Наконец он составил протокол, в котором предложил Леве подписать некоторые дополнительные данные о встречах с верующими. Лева подписал. После этого к следователю его не вызывали. Убедился ли этот старый чекист сам, что он, проводивший следствие действительных преступлений, в данном случае имеет дело с лицом, не
Прошло немногим больше недели. Леву вызвал Углев и сказал, что следствие всех их, заключенных арестантов, закончено, и предложил Леве расписаться в том, что его дело направляется, как и дела других, на решение Особого совещания НКВД в Москву.
Лева расписался.
И вот обычное, для многих необычное, но для Левы знакомое: «Собирайтесь с вещами». Обыск, погрузка в автомашину «черный воронок». И их повезли. Они прибыли в Стромилово. Там были каменные конюшни, в которых в свое время содержал лошадей помещик-конезаводчик.
Их преобразовали в камеры для заключенных, обнесли проволокой, установили вышки для часовых, устроили вахту. В этой тюрьме находились заключенные со всей Самары. Жены, матери, родственники с передачами должны были ехать поездом или автобусом и затрачивать на это целый день. У входа в большую каменную конюшню — место для обыска.
Холодно, лежит снег. Заключенным предлагают вытряхивать все вещи. Из-за холода догола не раздевают. Тщательно ощупывают. Казалось, зачем здесь делать обыск, ведь их доставили из тюрьмы в тюрьму. Но военные надзиратели честно выполняли свой долг, так положено.
И тут у Левы случилась большая неприятность.
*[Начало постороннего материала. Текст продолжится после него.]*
import Mathlib
import HarnessLib
import Summits.HubbardSuperconductivity.HubbardSuperconductivity.Theorems.KLProgrammeKLRegimeFrameOKDerivBounds
import Summits.HubbardSuperconductivity.HubbardSuperconductivity.Theorems.KLProgrammeKLRegimeEngineFrameLevelCount

/-!
# Route `KLProgramme` — engine support: the frame band in Pi coordinates, `e^Π_K := frameLevel μ K ∘ toLp : (Fin 2 → ℝ) → ℝ` — `C²`, its
# derivative through `toLp`, and the `√2`-transfer of the `FrameOK` bounds (`‖De^Π_K‖ ≤ 7√2`, `‖D²e^Π_K‖ ≤ 14`)

Cell `gate-hubbard-kl`, seat hubbard-kl-k3c2-p3; gen-4 ENGINE child stmt-HubbardSuperconductivity-19855 (`stub_engine_step_norms`, also
`stub_engine_scale0`: k3c2-p1 g2's 01:05:58Z (D1)(a) ask).  The p4 lineage's sampled-symbol layer (`…SymbolProductSampled`,
`…SymbolCellGeometry`) is written for a band `e : (Fin 2 → ℝ) → ℝ` on the SUP-normed Pi type with `‖iteratedFDeriv ℝ 2 e‖ ≤ K₂`; the engine's
frames are `frameLevel μ K` on `EuclideanSpace ℝ (Fin 2)` with `FrameOK` (i) = `GeomConstants … 7 …`.  This file is the transfer:

* `norm_toLp_le` — `‖toLp 2 w‖ ≤ √2·‖w‖` (ℓ² vs sup on `Fin 2`), `opNorm_toLpCLM_le`;
* `contDiff_frameLevelPi`, **`fderiv_frameLevelPi_apply`** (`D(e_K ∘ toLp)(p)·w = De_K(toLp p)·(toLp w)`);
* **`norm_iteratedFDeriv_two_frameLevelPi_le`** (`≤ 2K₂` from `‖D²e_K‖ ≤ K₂`), `norm_fderiv_frameLevelPi_le` (`≤ √2·K₁`);
* the `FrameOK` instances **`norm_iteratedFDeriv_two_frameLevelPi_le_of_frameOK`** (`≤ 14`), `norm_fderiv_frameLevelPi_le_of_frameOK` (`≤ 7√2`),
  `abs_frameLevelPi_le_of_frameOK` (`≤ 7`).

Everything is proved; no definitions (the Pi band is written out as `fun p => frameLevel μ K (WithLp.toLp 2 p)`), no named facts. [folklore]
-/

noncomputable section

namespace Summit.HubbardSuperconductivity.HubbardSuperconductivity.Theorems.TorusFourierL2

set_option linter.dupNamespace false -- summit = problem name (single-conjunct summit), D-0017

open Literature.MathematicalPhysics.QuantumLattice Literature.Probability.LatticeModels
open Summit.HubbardSuperconductivity.HubbardSuperconductivity.Theorems.DispersionFlow
open Summit.HubbardSuperconductivity.HubbardSuperconductivity.Theorems.KLRegimeSplit

/-! ### §1 `toLp` on `Fin 2`: norms -/

/-- `‖toLp 2 w‖ ≤ √2·‖w‖` for `w : Fin 2 → ℝ` (Euclidean vs sup norm). [folklore] -/
theorem norm_toLp_le (w : Fin 2 → ℝ) : ‖(WithLp.toLp 2 w : EuclideanSpace ℝ (Fin 2))‖ ≤ Real.sqrt 2 * ‖w‖ := by
  rw [EuclideanSpace.norm_eq, Fin.sum_univ_two]
  have h0 : ‖w 0‖ ≤ ‖w‖ := norm_le_pi_norm w 0
  have h1 : ‖w 1‖ ≤ ‖w‖ := norm_le_pi_norm w 1
  have hw : 0 ≤ ‖w‖ := norm_nonneg _
  calc Real.sqrt (‖(WithLp.toLp 2 w : EuclideanSpace ℝ (Fin 2)) 0‖ ^ 2 + ‖(WithLp.toLp 2 w : EuclideanSpace ℝ (Fin 2)) 1‖ ^ 2)
      = Real.sqrt (‖w 0‖ ^ 2 + ‖w 1‖ ^ 2) := by rfl
    _ ≤ Real.sqrt (2 * ‖w‖ ^ 2) := by
        apply Real.sqrt_le_sqrt
        nlinarith [norm_nonneg (w 0), norm_nonneg (w 1)]
    _ = Real.sqrt 2 * ‖w‖ := by rw [Real.sqrt_mul (by norm_num), Real.sqrt_sq hw]

/-- The operator norm of `toLp 2 : (Fin 2 → ℝ) →L EuclideanSpace ℝ (Fin 2)` is `≤ √2`. [folklore] -/
theorem opNorm_toLpCLM_le :
    ‖((EuclideanSpace.equiv (Fin 2) ℝ).symm.toContinuousLinearMap)‖ ≤ Real.sqrt 2 := by
  refine ContinuousLinearMap.opNorm_le_bound _ (Real.sqrt_nonneg _) fun w => ?_
  exact norm_toLp_le w

/-! ### §2 The Pi band: smoothness, derivative, second-derivative transfer -/

section Band

variable (μ : ℝ) (K : TrigPolyC4v)

/-- The Pi band is the Euclidean band composed with the continuous linear equivalence `toLp`. [folklore] -/
theorem frameLevelPi_eq_comp :
    (fun p : Fin 2 → ℝ => frameLevel μ K (WithLp.toLp 2 p)) =
      frameLevel μ K ∘ ((EuclideanSpace.equiv (Fin 2) ℝ).symm.toContinuousLinearMap) := by
  funext p; rfl

/-- **The Pi band is `C²`.** [folklore] -/
theorem contDiff_frameLevelPi : ContDiff ℝ 2 fun p : Fin 2 → ℝ => frameLevel μ K (WithLp.toLp 2 p) := by
  rw [frameLevelPi_eq_comp]
  exact (EngineV8.contDiff_frameLevel μ K).comp (ContinuousLinearMap.contDiff _)

/-- **The derivative of the Pi band through `toLp`**: `D(e_K ∘ toLp)(p)·w = De_K(toLp p)·(toLp w)`. [folklore] -/
theorem fderiv_frameLevelPi_apply (p w : Fin 2 → ℝ) :
    fderiv ℝ (fun p : Fin 2 → ℝ => frameLevel μ K (WithLp.toLp 2 p)) p w =
      fderiv ℝ (frameLevel μ K) (WithLp.toLp 2 p) (WithLp.toLp 2 w) := by
  have h : (fun p : Fin 2 → ℝ => frameLevel μ K (WithLp.toLp 2 p)) = frameLevel μ K ∘ ⇑((EuclideanSpace.equiv (Fin 2) ℝ).symm) := rfl
  rw [h, ContinuousLinearEquiv.comp_right_fderiv]
  rfl

variable {μ K}

/-- **Second-derivative transfer**: `‖D²(e_K ∘ toLp)(p)‖ ≤ 2K₂` from `‖D²e_K‖ ≤ K₂` (`‖toLp‖ ≤ √2`, twice). [folklore] -/
theorem norm_iteratedFDeriv_two_frameLevelPi_le {K₂ : ℝ} (hK₂ : ∀ x, ‖iteratedFDeriv ℝ 2 (frameLevel μ K) x‖ ≤ K₂) (p : Fin 2 → ℝ) :
    ‖iteratedFDeriv ℝ 2 (fun p : Fin 2 → ℝ => frameLevel μ K (WithLp.toLp 2 p)) p‖ ≤ 2 * K₂ := by
  set A : (Fin 2 → ℝ) →L[ℝ] EuclideanSpace ℝ (Fin 2) := (EuclideanSpace.equiv (Fin 2) ℝ).symm.toContinuousLinearMap with hA
  have hK0 : 0 ≤ K₂ := le_trans (norm_nonneg _) (hK₂ 0)
  rw [frameLevelPi_eq_comp, ← hA, A.iteratedFDeriv_comp_right (EngineV8.contDiff_frameLevel μ K) p le_rfl]
  refine (ContinuousMultilinearMap.norm_compContinuousLinearMap_le _ _).trans ?_
  rw [Fin.prod_univ_two]
  have hAn : ‖A‖ ≤ Real.sqrt 2 := opNorm_toLpCLM_le
  have hA0 : 0 ≤ ‖A‖ := norm_nonneg _
  have h2 : ‖A‖ * ‖A‖ ≤ 2 := by
    have := mul_le_mul hAn hAn hA0 (Real.sqrt_nonneg 2)
    rwa [Real.mul_self_sqrt (by norm_num : (0:ℝ) ≤ 2)] at this
  calc ‖iteratedFDeriv ℝ 2 (frameLevel μ K) (A p)‖ * (‖A‖ * ‖A‖) ≤ K₂ * 2 :=
        mul_le_mul (hK₂ _) h2 (mul_nonneg hA0 hA0) hK0
    _ = 2 * K₂ := by ring

/-- **First-derivative transfer**: `‖D(e_K ∘ toLp)(p)‖ ≤ √2·K₁` from `‖De_K‖ ≤ K₁`. [folklore] -/
theorem norm_fderiv_frameLevelPi_le {K₁ : ℝ} (hK₁ : ∀ x, ‖fderiv ℝ (frameLevel μ K) x‖ ≤ K₁) (p : Fin 2 → ℝ) :
    ‖fderiv ℝ (fun p : Fin 2 → ℝ => frameLevel μ K (WithLp.toLp 2 p)) p‖ ≤ Real.sqrt 2 * K₁ := by
  have hK0 : 0 ≤ K₁ := le_trans (norm_nonneg _) (hK₁ 0)
  refine ContinuousLinearMap.opNorm_le_bound _ (by positivity) fun w => ?_
  rw [fderiv_frameLevelPi_apply]
  calc ‖fderiv ℝ (frameLevel μ K) (WithLp.toLp 2 p) (WithLp.toLp 2 w)‖
      ≤ ‖fderiv ℝ (frameLevel μ K) (WithLp.toLp 2 p)‖ * ‖(WithLp.toLp 2 w : EuclideanSpace ℝ (Fin 2))‖ :=
        ContinuousLinearMap.le_opNorm _ _
    _ ≤ K₁ * (Real.sqrt 2 * ‖w‖) := mul_le_mul (hK₁ _) (norm_toLp_le w) (norm_nonneg _) hK0
    _ = Real.sqrt 2 * K₁ * ‖w‖ := by ring

/-- `|D(e_K ∘ toLp)(p)·w| ≤ K₁·‖toLp w‖` — the directional form keeping the Euclidean length of the step. [folklore] -/
theorem abs_fderiv_frameLevelPi_apply_le {K₁ : ℝ} (hK₁ : ∀ x, ‖fderiv ℝ (frameLevel μ K) x‖ ≤ K₁) (p w : Fin 2 → ℝ) :
    |fderiv ℝ (fun p : Fin 2 → ℝ => frameLevel μ K (WithLp.toLp 2 p)) p w| ≤
      K₁ * ‖(WithLp.toLp 2 w : EuclideanSpace ℝ (Fin 2))‖ := by
  rw [fderiv_frameLevelPi_apply, ← Real.norm_eq_abs]
  exact (ContinuousLinearMap.le_opNorm _ _).trans (mul_le_mul_of_nonneg_right (hK₁ _) (norm_nonneg _))

/-! ### §3 The `FrameOK` instances -/

/-- **`‖D²(e_K ∘ toLp)‖ ≤ 14`** for an admissible frame. [folklore] -/
theorem norm_iteratedFDeriv_two_frameLevelPi_le_of_frameOK {R : RenConsts} {U : ℝ} {N : ℕ} (hK : FrameOK R U N μ K)
    (p : Fin 2 → ℝ) : ‖iteratedFDeriv ℝ 2 (fun p : Fin 2 → ℝ => frameLevel μ K (WithLp.toLp 2 p)) p‖ ≤ 14 := by
  have h := norm_iteratedFDeriv_two_frameLevelPi_le (norm_iteratedFDeriv_two_frameLevel_le_of_frameOK hK) p
  linarith

/-- **`‖D(e_K ∘ toLp)‖ ≤ 7√2`** for an admissible frame. [folklore] -/
theorem norm_fderiv_frameLevelPi_le_of_frameOK {R : RenConsts} {U : ℝ} {N : ℕ} (hK : FrameOK R U N μ K) (p : Fin 2 → ℝ) :
    ‖fderiv ℝ (fun p : Fin 2 → ℝ => frameLevel μ K (WithLp.toLp 2 p)) p‖ ≤ Real.sqrt 2 * 7 :=
  norm_fderiv_frameLevelPi_le (norm_fderiv_frameLevel_le_of_frameOK hK) p

/-- `|D(e_K ∘ toLp)(p)·w| ≤ 7·‖toLp w‖` for an admissible frame. [folklore] -/
theorem abs_fderiv_frameLevelPi_apply_le_of_frameOK {R : RenConsts} {U : ℝ} {N : ℕ} (hK : FrameOK R U N μ K)
    (p w : Fin 2 → ℝ) :
    |fderiv ℝ (fun p : Fin 2 → ℝ => frameLevel μ K (WithLp.toLp 2 p)) p w| ≤ 7 * ‖(WithLp.toLp 2 w : EuclideanSpace ℝ (Fin 2))‖ :=
  abs_fderiv_frameLevelPi_apply_le (norm_fderiv_frameLevel_le_of_frameOK hK) p w

/-- `|e_K(toLp p)| ≤ 7` for an admissible frame (restated in Pi form for the sampled-symbol layer). [folklore] -/
theorem abs_frameLevelPi_le_of_frameOK {R : RenConsts} {U : ℝ} {N : ℕ} (hK : FrameOK R U N μ K) (p : Fin 2 → ℝ) :
    |frameLevel μ K (WithLp.toLp 2 p)| ≤ 7 :=
  abs_frameLevel_le_of_frameOK hK _

end Band

end Summit.HubbardSuperconductivity.HubbardSuperconductivity.Theorems.TorusFourierL2

end
import Literature.NumberTheory.DiophantineGeometry.ComplexEllipticCurveFundamentalDomain
import HarnessLib

/-!
# Löbrich's explicit comparison `h_F(E) + ½ log π > h(j_E)/12 − ½ log(1 + h(j_E)) − 2.071`

Topic `NumberTheory/DiophantineGeometry`. S. Löbrich, *A gap in the spectrum of the Faltings
height*, J. Théor. Nombres Bordeaux **29** (2017) 289–305 [Lobrich2017; held:
`paper:arxiv-1505.00602`], §3 Prop. 3.2: "Let `E/K` be an elliptic curve over a number field `K`
with `j`-invariant `j_E`. Then
`h(E/K) > (1/12) h(j_E) − ½ log(1 + h(j_E)) + (1/(12[K:ℚ])) log|N_{K/ℚ}(γ_{E/K})| − 2.071`",
where `h(E/K)` is Deligne's normalisation of the Faltings height (`= h_F + ½ log π`, loc. cit.
Remark 2.1) and `γ_{E/K}` the unstable discriminant (`= 𝓞_K` iff `E/K` is semistable). Over a
finite extension where `E` is semistable the left side is the STABLE height and the `γ`-term
vanishes, so the stable form is
`h_F^{st}(E) + ½ log π > h(j_E)/12 − ½ log(1 + h(j_E)) − 2.071`; together with the lower
inequality of Silverman's Prop. 2.1 (Löbrich Prop. 3.1, "Gaudron and Rémond showed that one can
choose `C₁ = 0.72`") this is [ExpEst] (Mochizuki–Fesenko–Hoshi–Minamide–Porowski 2022) Prop. 1.10,
the tree's named fact `Literature.IUT.LogVolume.ExpEst.Prop110`, discharged in the companion
`Literature/IUT/LogVolume/ExplicitEstimatesProp110Proof.lean`.

## The proof, and where it deviates from print

Löbrich (§3, Lemmas 3.1–3.3 and pp. 296–297): with `τ_σ` in the closed fundamental domain `F̄`,
`log max{1, |j(τ)|} ≤ 2π Im τ + 7.09` (Faisant–Philibert), `log|Δ̃(τ)| < −2π Im τ + 22.16`,
`Im τ ≤ (3/2) log max{e, |j(τ)|}`, then `12 d h(E/K) ≥ Σ_𝔭 … − Σ_σ log(|Δ̃(τ_σ)| (Im τ_σ)⁶) + 6d log π`
and the AM–GM inequality. We follow the SAME architecture through the tree's closed formula
`12 [K:ℚ] h_F^{st} = log N(𝔇_j) − Σ_σ archTerm_σ` (`WeierstrassCurve.stableFaltingsHeight`) and the
per-embedding identity of `FaltingsHeightJInvariantExplicit`
(`log max(|j|,1) + archTerm = log(4096 π¹²) + log max(|Δ(τ)|, |E₄(τ)|³) + 6 log Im τ`), with two
shorter roads that Mathlib provides: (1) the period lattice is reduced into the fundamental domain
`𝒟` by Mathlib's `ModularGroup.exists_smul_mem_fd` (the tree's normal form only has `Im τ ≥ 1/2`),
so `Im τ ≥ 0.86`, `|q| ≤ e^{−5.4} ≤ 1/200`; (2) instead of the Faisant–Philibert bounds for `j` we
bound `|E₄(τ)| ≤ 5/2` on `𝒟` from the `q`-expansion (`E₄ = 1 + 240 Σ σ₃(n) qⁿ`, first term peeled
off as in the tree's `norm_E₄_sub_one_le`) and keep the tree's `Im τ ≤ 1 + log max(|j|, 1)`; this
gives the per-embedding constant `log(65536 π¹²) ≈ 24.83` where Löbrich's roundings give
`12·2.071 + 6 log π ≈ 31.72` — i.e. a slightly STRONGER inequality than Prop. 3.2 (stable form),
from which the printed constant `2.071` follows. Everything here is proved; no definitions, no
named facts. The normal form `τ ∈ 𝒟` of a complex elliptic curve is the companion
`ComplexEllipticCurveFundamentalDomain` (`FaltingsHeightFd.exists_fd_tau`).

## Main statements

* `norm_E₄_le_of_three_le` : `3 ≤ 4 (Im τ)² → ‖E₄ τ‖ ≤ 5/2`.
* `log_max_j_add_faltingsArchTerm_le_fd` : per embedding,
  `log max(|j|,1) + archTerm ≤ 6 log(1 + log max(|j|,1)) + log(65536 π¹²)`.
* `jHeight_le_stableFaltingsHeight_fd` : `h(j_E) ≤ 12 h_F^{st}(E) + 6 log(1 + h(j_E)) + log(65536 π¹²)`
  (and `… + 25`).
* `lobrich2017_prop32_stable` : `0 ≤ h(j_E)/12 − (h_F^{st}(E) + ½ log π) ≤ ½ log(1 + h(j_E)) + 2.071`.

## References

* S. Löbrich, *A gap in the spectrum of the Faltings height*, JTNB 29 (2017), §3. [Lobrich2017]
* J. H. Silverman, *Heights and elliptic curves*, in Arithmetic Geometry (1986), Prop. 2.1. [Silverman1986]
* S. Mochizuki, I. Fesenko, Y. Hoshi, A. Minamide, W. Porowski, *Explicit estimates in
  inter-universal Teichmüller theory*, Kodai Math. J. 45 (2022), Prop. 1.10. [MochizukiEtAl2022]
-/

noncomputable section

namespace Literature.NumberTheory.DiophantineGeometry

namespace FaltingsHeightLobrich

open _root_.NumberField _root_.WeierstrassCurve _root_.Height
open _root_.Complex _root_.UpperHalfPlane _root_.EisensteinSeries _root_.ModularForm
open scoped MatrixGroups Real Modular
open Literature.NumberTheory.EllipticCurves FaltingsHeightExplicit FaltingsHeightFd

/-! ### Numerical constants -/

/-- `e^{−27/5} ≤ 1/200` (`e⁵ ≥ 148`, `e^{2/5} ≥ 7/5`). [folklore] -/
private theorem exp_neg_le_inv_two_hundred : Real.exp (-(27 / 5 : ℝ)) ≤ 1 / 200 := by
  have h1 : (2.7182818283 : ℝ) < Real.exp 1 := Real.exp_one_gt_d9
  have h5 : (148 : ℝ) ≤ Real.exp 5 := by
    have : Real.exp 5 = Real.exp 1 ^ 5 := by rw [← Real.exp_nat_mul]; norm_num
    rw [this]
    exact le_trans (by norm_num) (pow_le_pow_left₀ (by norm_num) h1.le 5)
  have h04 : (2 / 5 : ℝ) + 1 ≤ Real.exp (2 / 5) := Real.add_one_le_exp _
  have h54 : (200 : ℝ) ≤ Real.exp (27 / 5) := by
    rw [show (27 / 5 : ℝ) = 5 + 2 / 5 by norm_num, Real.exp_add]
    nlinarith [Real.exp_pos (2 / 5 : ℝ), Real.exp_pos (5 : ℝ)]
  rw [Real.exp_neg, one_div, inv_le_inv₀ (Real.exp_pos _) (by norm_num)]
  exact h54

/-- `3 ≤ 4 (Im τ)²` (i.e. `Im τ ≥ √3/2`, as for `τ ∈ 𝒟`) gives `Im τ ≥ 43/50`. [folklore] -/
private theorem im_ge_of_three_le {τ : ℍ} (h : 3 ≤ 4 * τ.im ^ 2) : (43 / 50 : ℝ) ≤ τ.im := by
  have h0 : 0 < τ.im := τ.im_pos
  rcases le_or_gt (43 / 50 : ℝ) τ.im with hge | hlt
  · exact hge
  · have : τ.im ^ 2 < (43 / 50 : ℝ) ^ 2 := by
      have := mul_lt_mul'' hlt hlt h0.le h0.le
      nlinarith
    norm_num at this
    linarith

/-- `|q| = e^{−2π Im τ} ≤ 1/200` when `3 ≤ 4 (Im τ)²` (`2π · 0.86 ≥ 5.4`). [folklore] -/
private theorem exp_neg_two_pi_mul_im_le {τ : ℍ} (h : 3 ≤ 4 * τ.im ^ 2) :
    Real.exp (-(2 * π * τ.im)) ≤ 1 / 200 := by
  have hy := im_ge_of_three_le h
  have hπ : (3.14 : ℝ) < π := Real.pi_gt_d2
  refine le_trans (Real.exp_le_exp.mpr ?_) exp_neg_le_inv_two_hundred
  nlinarith

/-! ### `|E₄(τ)| ≤ 5/2` on the fundamental domain -/

open scoped ArithmeticFunction.sigma in
/-- **`|E₄(τ) − 1| ≤ 7/5` when `3 ≤ 4 (Im τ)²`** (in particular on `𝒟`): `E₄ = 1 + 240 Σ_{n≥1} σ₃(n) qⁿ`,
`|q| = r ≤ 1/200`, `|Σ| ≤ r + Σ_{n≥2} 2(4r)ⁿ = r + 32r²/(1 − 4r) ≤ 7/1200` (the argument of the tree's
`FaltingsHeightExplicit.norm_E₄_sub_one_le`, which is the case `Im τ ≥ 1`; Silverman's §2 eq. (5),
the `q`-expansion `E₄ = 1 + 240 Σ σ₃(n)qⁿ`, made quantitative on `𝒟`). [cite: Silverman1986, §2 eq. (5)] -/
theorem norm_E₄_sub_one_le_of_three_le (τ : ℍ) (hτ : 3 ≤ 4 * τ.im ^ 2) :
    ‖(E₄ τ : ℂ) - 1‖ ≤ 7 / 5 := by
  have h := EisensteinSeries.q_expansion_bernoulli (by norm_num : 3 ≤ 4) (by decide) τ
  have hb : bernoulli 4 = -1 / 30 := by
    rw [bernoulli_eq_bernoulli'_of_ne_one (by norm_num), bernoulli'_four]
  simp_rw [zpow_natCast] at h
  rw [hb] at h
  set q : ℂ := cexp (2 * π * Complex.I * τ) with hqdef
  set r : ℝ := ‖q‖ with hrdef
  have hr : r = Real.exp (-(2 * π * τ.im)) := by
    rw [hrdef, hqdef, Complex.norm_exp]
    congr 1
    simp [Complex.mul_re, UpperHalfPlane.coe_im, UpperHalfPlane.coe_re]
  have h' : (E₄ τ : ℂ) = 1 + 240 * ∑' n : ℕ+, (σ 3 n : ℂ) * q ^ (n : ℕ) := by
    rw [show (E₄ τ : ℂ) = E (by norm_num : 3 ≤ 4) τ from rfl, h]
    simp only [show (4 - 1 : ℕ) = 3 from rfl]
    push_cast
    ring
  have hr0 : 0 ≤ r := norm_nonneg _
  have hr200 : r ≤ 1 / 200 := by rw [hr]; exact exp_neg_two_pi_mul_im_le hτ
  have h4r : 4 * r < 1 := by linarith
  have h4r0 : 0 ≤ 4 * r := by linarith
  -- the series over `ℕ`
  set g : ℕ → ℂ := fun m ↦ (σ 3 (m + 1) : ℂ) * q ^ (m + 1) with hgdef
  have hS : ∑' n : ℕ+, (σ 3 n : ℂ) * q ^ (n : ℕ) = ∑' m : ℕ, g m :=
    tsum_pnat_eq_tsum_succ (f := fun n : ℕ ↦ (σ 3 n : ℂ) * q ^ n)
  have hbound : ∀ m, ‖g m‖ ≤ 2 * (4 * r) ^ (m + 1) := fun m ↦ by
    rw [hgdef]
    simp only [norm_mul, norm_pow, Complex.norm_natCast, ← hrdef]
    calc (σ 3 (m + 1) : ℝ) * r ^ (m + 1) ≤ 2 * 4 ^ (m + 1) * r ^ (m + 1) := by
          gcongr; exact sigma_three_le _
      _ = 2 * (4 * r) ^ (m + 1) := by rw [mul_pow]; ring
  have hgeom : Summable (fun m : ℕ ↦ 2 * (4 * r) ^ (m + 1)) := by
    have := (summable_geometric_of_lt_one h4r0 h4r).mul_left (2 * (4 * r))
    refine this.congr (fun m ↦ ?_); ring
  have hsum : Summable g := Summable.of_norm_bounded hgeom hbound
  have hsplit := hsum.tsum_eq_zero_add
  have hg0 : g 0 = q := by
    simp [hgdef, ArithmeticFunction.sigma_apply, Nat.divisors_one]
  have hgeom2 : Summable (fun m : ℕ ↦ 2 * (4 * r) ^ (m + 2)) := by
    have := (summable_geometric_of_lt_one h4r0 h4r).mul_left (2 * (4 * r) ^ 2)
    refine this.congr (fun m ↦ ?_); ring
  have htail_le : ‖∑' m, g (m + 1)‖ ≤ 2 * (4 * r) ^ 2 / (1 - 4 * r) := by
    have h1 : ‖∑' m, g (m + 1)‖ ≤ ∑' m : ℕ, 2 * (4 * r) ^ (m + 2) :=
      tsum_of_norm_bounded hgeom2.hasSum fun m ↦ by
        have := hbound (m + 1); rwa [show m + 1 + 1 = m + 2 by ring] at this
    have hval : ∑' m : ℕ, 2 * (4 * r) ^ (m + 2) = 2 * (4 * r) ^ 2 / (1 - 4 * r) := by
      rw [show (fun m : ℕ ↦ 2 * (4 * r) ^ (m + 2)) = fun m ↦ (2 * (4 * r) ^ 2) * (4 * r) ^ m by
        funext m; ring]
      rw [tsum_mul_left, tsum_geometric_of_lt_one h4r0 h4r]
      field_simp
    rw [hval] at h1; exact h1
  -- `E₄ τ - 1 = 240 * (q + tail)`
  have hE : (E₄ τ : ℂ) - 1 = 240 * (q + ∑' m, g (m + 1)) := by
    rw [h', hS, hsplit, hg0]
    ring
  rw [hE, norm_mul, Complex.norm_ofNat]
  have hq : ‖q + ∑' m, g (m + 1)‖ ≤ r + 2 * (4 * r) ^ 2 / (1 - 4 * r) :=
    (norm_add_le _ _).trans (add_le_add le_rfl htail_le)
  have hnum : r + 2 * (4 * r) ^ 2 / (1 - 4 * r) ≤ 7 / 1200 := by
    have h49 : (49 / 50 : ℝ) ≤ 1 - 4 * r := by linarith
    have hsq : 2 * (4 * r) ^ 2 / (1 - 4 * r) ≤ 2 * (4 * r) ^ 2 / (49 / 50) :=
      div_le_div_of_nonneg_left (by positivity) (by norm_num) h49
    have hr2 : (4 * r) ^ 2 ≤ (1 / 50) ^ 2 := pow_le_pow_left₀ h4r0 (by linarith) 2
    have hsq' : 2 * (4 * r) ^ 2 / (49 / 50) ≤ 2 * (1 / 50) ^ 2 / (49 / 50) := by
      gcongr
    have : (2 * (1 / 50) ^ 2 / (49 / 50) : ℝ) ≤ 1 / 1200 := by norm_num
    linarith
  nlinarith [norm_nonneg (q + ∑' m, g (m + 1))]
Надзиратель нашел у него маленькое Евангелие от Матфея.
— Что это? — грозно спросил он. — Святая книга?
— Да, это Евангелие. Книга, которая для меня очень дорога, как для верующего.
— Это не положено иметь в тюрьме, — сурово сказал надзиратель и отобрал у Левы Евангелие.
— Я очень прошу вас отдать мне эту маленькую книгу. В ней столько хорошего, она мне очень дорога, — просил Лева.
— В ней хорошее? — закричал надзиратель. — Это мракобесие, это зло, обман.
И вдруг он с остервенением стал рвать Евангелие на клочки, бросил на пол и стал топтать коваными солдатскими сапогами.
Лева молчал. Он был страшно поражен такой ужасной, более чем звериной ненавистью к Евангелию. «За что, почему они так ненавидят Слово Божье? — думал он. — Читал ли он когда-нибудь эту книгу?»
Одно было для него ясно: что людей воспитывают в страшной ненависти к Богу, ко Христу, воспитывают в ненависти ко всем тем, кто верит и живет по Евангелию.
«Что делается, что делается! — думал Лева. — Какое жуткое время! Ведь были страшные времена, людей заковывали в кандалы, брили полголовы и гнали на каторгу. Но все же им разрешали иметь Евангелие. Были тогда такие люди, которые добивались, чтобы распространять среди заключенных Евангелие. А теперь что делается? Эту отраду, это утешение для лишенной всего человеческой души, попавшей в страдания тюрьмы, не допускают, рвут, уничтожают…»
— Табачок, табачок не рассыпьте, надзиратели, — говорил заключенный, у которого делали обыск.
— Я обязан проверить все, не прячешь ли ты в махорку ножик, — говорил надзиратель, отдавая заключенному кисет с махоркой.
«Махорку, табак разрешают, — думал Лева, — и все будет в камере пропитано этим смрадом курения, а Евангелие — «не положено». Это, с их точки зрения, самое страшное зло».
Когда Лева нагнулся собрать свои вещи, он поднял несколько обрывков-листочков Евангелия и спрятал в карман. Долгие годы хранил он у себя эти порванные листочки, как дорогую поруганную святыню.